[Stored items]
____________
import Literature.MathematicalPhysics.QuantumFieldTheory.Balaban1983to89.B9Thm313WholeDvFromDds
import Literature.MathematicalPhysics.QuantumFieldTheory.Balaban1983to89.B9Thm312WholeStepDirFrom3131

/-!
# `Balaban1983to89.B9Thm33G0DirXHolderFromDds` — [B9] Theorems 3.12–3.13 (pp. 421–426): THE HÖLDER PROBE OF THE MIXED MEMBER
# Φ^X_β∘∇_{U,ν}∘G₀∘D_U (`Thm33G0DirX.pXdDH`) IS THEOREM 3.3's (3.45) FOR G₀ PER DIRECTION PAIR, COMPOSED WITH THE KINEMATIC
# DECOMPOSITION D_U = Σ_μ ∇*_{U,μ}∘J_μ AND ONE HÖLDER LETTER FOR J_μ — the last displayed field of the W-c face `hX` reduced to ONE interface letter

T. Bałaban, *Propagators for lattice gauge theories in a background field*, Commun. Math. Phys. **99** (1985) 389–434
[`Balaban1985BackgroundPropagators`, "B9"]; [4] = T. Bałaban, *Propagators and renormalization transformations for lattice gauge
theories. II*, Commun. Math. Phys. **96** (1984) 223–250 [`Balaban1984PropagatorsII`].

statement-level skeleton of published theorems with citation tags; proofs where landed; nothing here is a claim about the Yang–Mills
mass gap

THE PRINTED LOCUS (held text `paper:balaban1985-cmp99-background-propagators`, pp. 397–398 and 421–423 re-read).  (3.45) p. 398: *"‖ζ∇_UG′(U)∇\*_Uλ‖_β
≦ B′₀(ε,β)(Lʲη)^{−β}(‖ζ‖^ξ_β + |ζ|)e^{−δ₀d(y,y′)}(‖λ‖^{ξ′}_{β+ε} + |λ|) for 0 < ε ≦ 1, 0 ≦ β < 1, supp λ ⊂ Δ̃(y′), y′ ∈ Λ_{j′}, ξ′ = L^{j′}η"*
(B′₀(ε,β) → ∞ if ε → 0 or β → 1); Theorem 3.3 p. 399 (*"the operator G(U) (a = 1) satisfies the inequalities (3.42)–(3.47)"*); p. 398: *"the choice of
derivatives ∇_U, ∇\*_U is conventional, we may always replace ∇_U by ∇\*_U, and vice versa, in arbitrary place and combination. … Using Lemma 2.1 in [4]
we may replace the factor (Lʲη)^α by (Lʲη)^β(L^{j′}η)^γ with β + γ = α"*; (3.3) p. 390 (the covariant gradient D_U of a scalar: a vector function whose
μ-component is ∇_{U,μ}λ = −∇\*_{U,μ} of one transported neighbour value); p. 421: *"One of the three derivatives there has to be applied either to an
expression on the right, or on the left, of Δ′_π"*; p. 422: *"This inequality [(3.131)] and Theorem 3.3 for G₀ imply a convergence of the series (3.130)
… in all norms appearing on the left-hand sides of the inequalities (3.42)–(3.47)"*; [4] (2.51)–(2.56) pp. 232–233, Lemma 2.1 (2.60)–(2.61) p. 234.

THE POINT.  The N06 certificate (editions 26–30, `…N06AtOpsYNuOfRecordV6EPairNG…NK`) displays the W-c face
`hX : Thm33G0DirX (𝔬12 x) (𝔭A x) (𝔡A x).Dd 1 (H x) _ (bH13 x) Bx0 BdX δ12₀ δ12₃ U` (`B9Thm312WholeStepDirFrom3131` §1): two Theorem-3.3-type
X-probe members of G₀.  Its zeroth-order field `pX0` was supplied at the cut probe carrier (`B9Thm33G0ProbeZeroAtCutPins.pX0_of_pins`).  The other
field, `pXdDH ν β` — the probe Φ^X_β∘∇_{U,ν}∘G₀∘D_U out of the scalar Hölder class `bH13` into 𝔠_P^{(β−1)} — is a (3.45)-TYPE member (a Hölder
SOURCE, not a sharp block), so it is NOT an interpolate of kernel bounds.  But it belongs to the D_U-right orbit of `B9Thm313WholeDvFromDds`: with
the kinematic decomposition D_U = Σ_μ ∇\*_{U,μ}∘J_μ (there, `comp_dv_eq_fsum`; at node00-def-Y's pins `B9GradViaDivLettersAtPins.DvcoKH_eq_sum`),
  Φ^X_β∘∇_{U,ν}∘G₀∘D_U = Σ_μ (Φ^X_β∘∇_{U,ν}∘G₀∘∇\*_{U,μ})∘J_μ,
and the summand's first factor IS Theorem 3.3's (3.45) for G₀ per direction pair — the field `Thm33G0Dir.h45m (ν, μ) ε β`, which the certificate
DERIVES from rows 19 (`B9Thm312WholeFromThm310.thm33G0Dir_of_conv3107`, output of `…N06G0LayerFromThm310AtPinsE.g0_layer_of_thm310_coreB`) with
the bond input class `bHXA x (β + ε)`.  So `pXdDH` follows from DERIVED material plus ONE letter on the kinematic operator J_μ: its majorant from
the scalar class `bH13` into the bond input class at the exponent β + ε, WITH ONE LENGTH (the orbit's scalar sources carry one power of the scale,
cf. `Letters313Z.gD2 : 𝔠_W⁽¹⁾ → 𝔠⁽²⁾`):  `hJ : HasMaj bH (bHX (β + ε)) (J μ) (C_J·(Lʲη)·e^{−δ_J d})`.  THIS FILE types that reduction, generic in the
letters exactly as `B9Thm313WholeDvFromDds.pXDv_of_h43Rd` ∕ `gD2_of_e2d`:
* §0 weight moves (`hasMaj_weightNorm_target`, `hasMaj_lenInv_of_len`, ★ `hasMaj_len_of_lenInvSource` — a no-length letter read from the source
  rescaled by (L^{j′}η)⁻¹ gains the output length, one transfer) and ★ `hasMaj_cNormR_of_ofBlocks_rpow_lenInv` — a (3.45)-shape majorant
  `B·(Lʲη)^{−β}·e^{−rd}` into the sharp probe blocks, read from the source class with the weight (L^{j′}η)⁻¹, IS the majorant `B·L·e^{−(r−αδ)d}` into
  𝔠_P^{(β−1)}: the input power moved to the output by p. 398's transfer ([4] (2.60) through n06-k's member facts `Facts347`, `scaleTransfer_len_rpow`);
* §1 ★★ `pXdDH_of_h45m` — ONE β, ONE ν: `HasMaj bH (cNormR R₀ H₀ blkPX _ (β − 1)) ((Φ ∘ₗ Ddν ∘ₗ G0) ∘ₗ Dv) (BdX·e^{−δ₃d})` from the directional (3.45)
  members `h45 μ` (input class `bHX`, constant `Bi2`, rate `δ₀`), `hDv : Dv = Σ_μ Dds μ ∘ₗ J μ`, `hJ μ` (constant `C_J`, rate `δ_J`, one length) —
  `BdX ≥ |P|·κ·Bi2·L₀·C_J·c` (κ = the cutting cost of `bHX`, c the [4] (2.61) row-sum constant at the margin σ), `0 ≤ δ₃ ≤ δ₀ − αδ`, `δ₃ + σ ≤ δ_J`;
  ★★ `pXdDH_of_h45m_noLen` — the same from a NO-LENGTH J-letter `C_J·e^{−δ_J d}` out of a flat site class `b_W`, the scalar source read as `b_W`
  rescaled by (Lʲη)⁻¹ (the supplier∕consumer adapter: the one length lives in the pin of `bH13`);
* §2 ★★ `pXdDH_of_thm33G0Dir` — the FIELD SHAPE `∀ ν β, 0 ≤ β → β < 1 → …` of `Thm33G0DirX.pXdDH` from the schema `Thm33G0Dir 𝔬 𝔭 Dd Dds R₀ H₀ bHX B₀ Bh
  Bi Bi2 δ₀ U` (its `h45m`), an exponent schedule `ε : ℝ → ℝ` (0 < ε β ≤ 1) and the J-letters into `bHX (β + ε β)`; ★ `pXdDH_of_thm33G0Dir_one` — the
  schedule ε β = 1 − β (J read at the single input exponent 1); ★★ `pXdDH_of_thm33G0Dir_noLen` (no-length J-letters, source `b_W` rescaled by
  (Lʲη)⁻¹); ★★ `thm33G0DirX_of_thm33G0Dir` — the whole face `Thm33G0DirX` from `pX0` (supplied
  elsewhere) and the above.

LOCATED REMARK X1 (schema shape, recorded for the knit owner; not a claim).  `pXdDH` quantifies over ALL β ∈ [0,1) out of ONE source norm `bH13`,
while (3.45) reads the source at the exponent β + ε: whatever schedule ε(β) is chosen, the J-letters `hJ β` must map `bH13` into `bHX (β + ε β)` for
every β < 1 — at ε β = 1 − β into the single class `bHX 1`.  This is the same single-letter artefact as `B9Thm312WholeStepDirFrom3131`'s REMARK U2
(β-uniform θ_H); it constrains the PRODUCER side of `bH13` (`Letters3131H.tbH ∕ tb₂H`: T_b, T_b₂ : 𝔠⁽²⁾ → bH13) and is the knit owner's to weigh.
LOCATED REMARK X2 (the interface, not typed here).  The J-letter is the located question «INPUT-HÖLDER-TRANSPORT» of dag-n06-l (pub-ymgap bus
2026-08-28 07:51Z): at the FLAT coordinate input norms `bHK ∕ bHS` (`B9CoReadingCoordsInput(S)`) the Hölder part of J_μλ carries ‖U_μ(s) − U_μ(s′)‖,
not controlled by (3.35) in a rough gauge; at transported norms (print's (3.40)) J_μ is bounded up to the plaquette holonomy.  Either way the letter
`hJ` below is the ONE interface `hX.pXdDH` waits on; this file asserts nothing about it.

HONEST SCOPE.  Kernel-checked bookkeeping over FREE finite carriers, block maps and letters: (3.45) for G₀ per direction pair (`h45` ∕ `Thm33G0Dir`), the
kinematic decomposition `hDv`, the J-letters `hJ`, [4] Lemma 2.1 (`RowSum`) and the member facts (`Facts347`) are HYPOTHESES; nothing of [B9] or [4] is
asserted and NO new hypothesis species is introduced at the certificate (the J-letter is the interface named by `B9Thm313WholeDvFromDds`).  COUNT-NEUTRAL;
`hX` NOT discharged by this file alone; N06 NOT discharged; one finite lattice at a time; nothing continuum, nothing about the mass gap.  Cell `pub-ymgap`
(HUMAN RULING D-0062), Track A node N06 [B9], W-c face `hX` (dag-lead WIDTH-209 piece 1, DEDUP-381), seat `pub-ymgap-dag-n06-w6` (g0′), 2026-08-28.
NEW file; nothing landed is modified.
-/

namespace Literature.MathematicalPhysics.QuantumFieldTheory.Balaban1983to89.B9Thm33G0DirXHolderFromDds

open Literature.MathematicalPhysics.QuantumFieldTheory.Balaban1983to89
open Finset B6RandomWalk B6RandomWalkHom B9Thm34Ext B11SectG B9SectDSup B9Thm312Whole B9Thm312WholeClasses
open B9RWSums343Holder B9RWSums343to347Whole B9RWSums346Schur B9Ineq347 B9PerturbationMajorantAlgebra B9Thm313WholeDvFromDds
open B9Thm312WholeDir B9Thm312WholeStepDirFrom3131

noncomputable section

variable {g : B9.Geometry} {X W P PX : Type} [Fintype P] [Fintype PX] [Fintype g.Site]
variable {R₀ : ℝ} {H₀ : Prop}

/-! ## §0 Weight moves and the p. 398 transfer for a (3.45)-shape majorant read from a weighted source -/

/-- Moving a weight into the TARGET of a majorant: if T : b₁ → b₂ has the majorant K and W(y)·K(y,y′) ≦ K′(y,y′), then T : b₁ → (b₂ rescaled by W) has K′
(the exact half of p. 398's remark *"the choice of powers Lʲη is conventional"*; cf. `B9SectDSup.HasMaj.weight` for both sides rescaled).
[cite: Balaban1985BackgroundPropagators, p.398 (remark after (3.47)); Balaban1984PropagatorsII, (2.51) p.232] -/
theorem hasMaj_weightNorm_target {F₁ F₂ : Type} [AddCommGroup F₁] [Module ℝ F₁] [AddCommGroup F₂] [Module ℝ F₂]
    {b₁ : BlockNorm (toB6 g R₀ H₀) F₁} {b₂ : BlockNorm (toB6 g R₀ H₀) F₂} {T : F₁ →ₗ[ℝ] F₂} {K K' : g.Site → g.Site → ℝ}
    {Wt : g.Site → ℝ} (hW : ∀ y, 0 ≤ Wt y) (h : HasMaj b₁ b₂ T K) (hKK' : ∀ y y', Wt y * K y y' ≤ K' y y') :
    HasMaj b₁ (weightNorm b₂ Wt hW) T K' := by
  intro y' μ hμ y
  rw [weightNorm_loc]
  calc Wt y * b₂.loc y (T μ) ≤ Wt y * (K y y' * b₁.loc y' μ) := mul_le_mul_of_nonneg_left (h y' μ hμ y) (hW y)
    _ = (Wt y * K y y') * b₁.loc y' μ := by ring
    _ ≤ K' y y' * b₁.loc y' μ := mul_le_mul_of_nonneg_right (hKK' y y') (b₁.loc_nonneg y' μ)

/-- **THE ONE LENGTH OF A J-LETTER MOVED INTO ITS TARGET**: a majorant C·(Lʲη)·e^{−rd} of J from the scalar class into the bond input class (the power at
the OUTPUT block) is the majorant C·e^{−rd} into the bond input class rescaled by (Lʲη)⁻¹.
[cite: Balaban1985BackgroundPropagators, p.398 (remark after (3.47)) + (3.3) p.390; Balaban1984PropagatorsII, (2.51) p.232] -/
theorem hasMaj_lenInv_of_len (hG : GeoOK g) {F₁ F₂ : Type} [AddCommGroup F₁] [Module ℝ F₁] [AddCommGroup F₂] [Module ℝ F₂]
    {b₁ : BlockNorm (toB6 g R₀ H₀) F₁} {b₂ : BlockNorm (toB6 g R₀ H₀) F₂} {J : F₁ →ₗ[ℝ] F₂} {C r : ℝ}
    (h : HasMaj b₁ b₂ J (fun a b => C * g.len a * Real.exp (-(r * g.dist a b)))) :
    HasMaj b₁ (weightNorm b₂ (fun y => (g.len y)⁻¹) (fun y => inv_nonneg.mpr (hG.lenle y))) J
      (fun a b => C * Real.exp (-(r * g.dist a b))) := by
  refine hasMaj_weightNorm_target (fun y => inv_nonneg.mpr (hG.lenle y)) h fun y y' => le_of_eq ?_
  have hl0 : g.len y ≠ 0 := (hG.lenpos y).ne'
  calc (g.len y)⁻¹ * (C * g.len y * Real.exp (-(r * g.dist y y')))
      = ((g.len y)⁻¹ * g.len y) * (C * Real.exp (-(r * g.dist y y'))) := by ring
    _ = C * Real.exp (-(r * g.dist y y')) := by rw [inv_mul_cancel₀ hl0, one_mul]

/-- ★ **A (3.45)-SHAPE MAJORANT READ FROM THE SOURCE CLASS RESCALED BY (L^{j′}η)⁻¹ IS A MAJORANT INTO 𝔠_P^{(β−1)}, ONE TRANSFER**: if T has the [4]-(2.51)
majorant `B·(Lʲη)^{−β}·e^{−rd(y,y′)}` from a block norm `b` of bond functions into the sharp probe blocks (print's (3.45): the factor (Lʲη)^{−β} at the
OUTPUT scale), then from `b` rescaled by (L^{j′}η)⁻¹ (the INPUT scale) into 𝔠_P^{(β−1)} it has `B·L·e^{−(r−αδ)d}` — the ratio L^{j′}η ∕ Lʲη costs L·e^{αδd}
([4] (2.60) in the form of the member facts, `B9RWSums346Schur.scaleTransfer_len_rpow` at γ = 1).
[cite: Balaban1985BackgroundPropagators, (3.45) p.398 + p.398 (remark after (3.47)); Balaban1984PropagatorsII, (2.51) p.232 + Lemma 2.1 (2.60) p.234] -/
theorem hasMaj_cNormR_of_ofBlocks_rpow_lenInv (hG : GeoOK g) {dF : ℕ} {δ α L₀ : ℝ} (hF : Facts347 g R₀ H₀ dF δ α L₀)
    {b : BlockNorm (toB6 g R₀ H₀) (X → ℝ)} {blkPX : PX → g.Site} {T : (X → ℝ) →ₗ[ℝ] (PX → ℝ)} {B β r : ℝ} (hB : 0 ≤ B)
    (h : HasMaj b (BlockNorm.ofBlocks (toB6 g R₀ H₀) blkPX) T
      (fun a b => B * g.len a ^ (-β) * Real.exp (-(r * g.dist a b)))) :
    HasMaj (weightNorm b (fun y => (g.len y)⁻¹) (fun y => inv_nonneg.mpr (hG.lenle y))) (cNormR R₀ H₀ blkPX hG.lenle (β - 1)) T
      (fun a b => B * g.L * Real.exp (-((r - α * δ) * g.dist a b))) := by
  intro y' μ hμ y
  have hb := h y' μ hμ y
  rw [cNormR_loc, weightNorm_loc]
  set N := (BlockNorm.ofBlocks (toB6 g R₀ H₀) blkPX).loc y (T μ) with hN
  set N' := b.loc y' μ with hN'
  have hN'0 : 0 ≤ N' := b.loc_nonneg y' μ
  have hly : 0 < g.len y := hG.lenpos y
  have hly' : 0 < g.len y' := hG.lenpos y'
  -- (Lʲη)^{β−1}·(Lʲη)^{−β} = (Lʲη)⁻¹
  have hpow : g.len y ^ (β - 1) * g.len y ^ (-β) = (g.len y)⁻¹ := by
    rw [← Real.rpow_add hly, show β - 1 + -β = (-1 : ℝ) by ring, Real.rpow_neg_one]
  -- the transfer at γ = 1: e^{−αδd(y,y′)}·L^{j′}η ≦ L·Lʲη, i.e. (Lʲη)⁻¹·e^{−αδd} ≦ L·(L^{j′}η)⁻¹
  have hst : (g.len y)⁻¹ * Real.exp (-(α * δ * g.dist y y')) ≤ g.L * (g.len y')⁻¹ := by
    have h1 := scaleTransfer_len_rpow hF 1 (by norm_num) y y'
    simp only [abs_one, Real.rpow_one] at h1
    -- h1 : e^{−αδd(y,y′)}·len y′ ≦ L·len y
    rw [inv_mul_le_iff₀ hly, ← mul_assoc, le_mul_inv_iff₀ hly']
    calc Real.exp (-(α * δ * g.dist y y')) * g.len y' ≤ g.L * g.len y := h1
      _ = g.len y * g.L := mul_comm _ _
  have hsplit : Real.exp (-(r * g.dist y y')) =
      Real.exp (-((r - α * δ) * g.dist y y')) * Real.exp (-(α * δ * g.dist y y')) := by
    rw [← Real.exp_add]; congr 1; ring
  have hE : 0 ≤ B * Real.exp (-((r - α * δ) * g.dist y y')) := mul_nonneg hB (Real.exp_nonneg _)
  have hβ1 : 0 ≤ g.len y ^ (β - 1) := Real.rpow_nonneg hly.le _
  calc g.len y ^ (β - 1) * N ≤ g.len y ^ (β - 1) * (B * g.len y ^ (-β) * Real.exp (-(r * g.dist y y')) * N') :=
        mul_le_mul_of_nonneg_left hb hβ1
    _ = B * (g.len y ^ (β - 1) * g.len y ^ (-β)) * Real.exp (-(r * g.dist y y')) * N' := by ring
    _ = B * Real.exp (-((r - α * δ) * g.dist y y')) * ((g.len y)⁻¹ * Real.exp (-(α * δ * g.dist y y'))) * N' := by
        rw [hpow, hsplit]; ring
    _ ≤ B * Real.exp (-((r - α * δ) * g.dist y y')) * (g.L * (g.len y')⁻¹) * N' :=
        mul_le_mul_of_nonneg_right (mul_le_mul_of_nonneg_left hst hE) hN'0
    _ = B * g.L * Real.exp (-((r - α * δ) * g.dist y y')) * ((g.len y')⁻¹ * N') := by ring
____________
__Assigned task__
Reproduce exactly the lines above from the line with "and the summand's" to the line with "H₀ bHX B₀ Bh", including both, and add nothing.

__Written response__
and the summand's first factor IS Theorem 3.3's (3.45) for G₀ per direction pair — the field `Thm33G0Dir.h45m (ν, μ) ε β`, which the certificate
DERIVES from rows 19 (`B9Thm312WholeFromThm310.thm33G0Dir_of_conv3107`, output of `…N06G0LayerFromThm310AtPinsE.g0_layer_of_thm310_coreB`) with
the bond input class `bHXA x (β + ε)`.  So `pXdDH` follows from DERIVED material plus ONE letter on the kinematic operator J_μ: its majorant from
the scalar class `bH13` into the bond input class at the exponent β + ε, WITH ONE LENGTH (the orbit's scalar sources carry one power of the scale,
cf. `Letters313Z.gD2 : 𝔠_W⁽¹⁾ → 𝔠⁽²⁾`):  `hJ : HasMaj bH (bHX (β + ε)) (J μ) (C_J·(Lʲη)·e^{−δ_J d})`.  THIS FILE types that reduction, generic in the
letters exactly as `B9Thm313WholeDvFromDds.pXDv_of_h43Rd` ∕ `gD2_of_e2d`:
* §0 weight moves (`hasMaj_weightNorm_target`, `hasMaj_lenInv_of_len`, ★ `hasMaj_len_of_lenInvSource` — a no-length letter read from the source
  rescaled by (L^{j′}η)⁻¹ gains the output length, one transfer) and ★ `hasMaj_cNormR_of_ofBlocks_rpow_lenInv` — a (3.45)-shape majorant
  `B·(Lʲη)^{−β}·e^{−rd}` into the sharp probe blocks, read from the source class with the weight (L^{j′}η)⁻¹, IS the majorant `B·L·e^{−(r−αδ)d}` into
  𝔠_P^{(β−1)}: the input power moved to the output by p. 398's transfer ([4] (2.60) through n06-k's member facts `Facts347`, `scaleTransfer_len_rpow`);
* §1 ★★ `pXdDH_of_h45m` — ONE β, ONE ν: `HasMaj bH (cNormR R₀ H₀ blkPX _ (β − 1)) ((Φ ∘ₗ Ddν ∘ₗ G0) ∘ₗ Dv) (BdX·e^{−δ₃d})` from the directional (3.45)
  members `h45 μ` (input class `bHX`, constant `Bi2`, rate `δ₀`), `hDv : Dv = Σ_μ Dds μ ∘ₗ J μ`, `hJ μ` (constant `C_J`, rate `δ_J`, one length) —
  `BdX ≥ |P|·κ·Bi2·L₀·C_J·c` (κ = the cutting cost of `bHX`, c the [4] (2.61) row-sum constant at the margin σ), `0 ≤ δ₃ ≤ δ₀ − αδ`, `δ₃ + σ ≤ δ_J`;
  ★★ `pXdDH_of_h45m_noLen` — the same from a NO-LENGTH J-letter `C_J·e^{−δ_J d}` out of a flat site class `b_W`, the scalar source read as `b_W`
  rescaled by (Lʲη)⁻¹ (the supplier∕consumer adapter: the one length lives in the pin of `bH13`);
* §2 ★★ `pXdDH_of_thm33G0Dir` — the FIELD SHAPE `∀ ν β, 0 ≤ β → β < 1 → …` of `Thm33G0DirX.pXdDH` from the schema `Thm33G0Dir 𝔬 𝔭 Dd Dds R₀ H₀ bHX B₀ Bh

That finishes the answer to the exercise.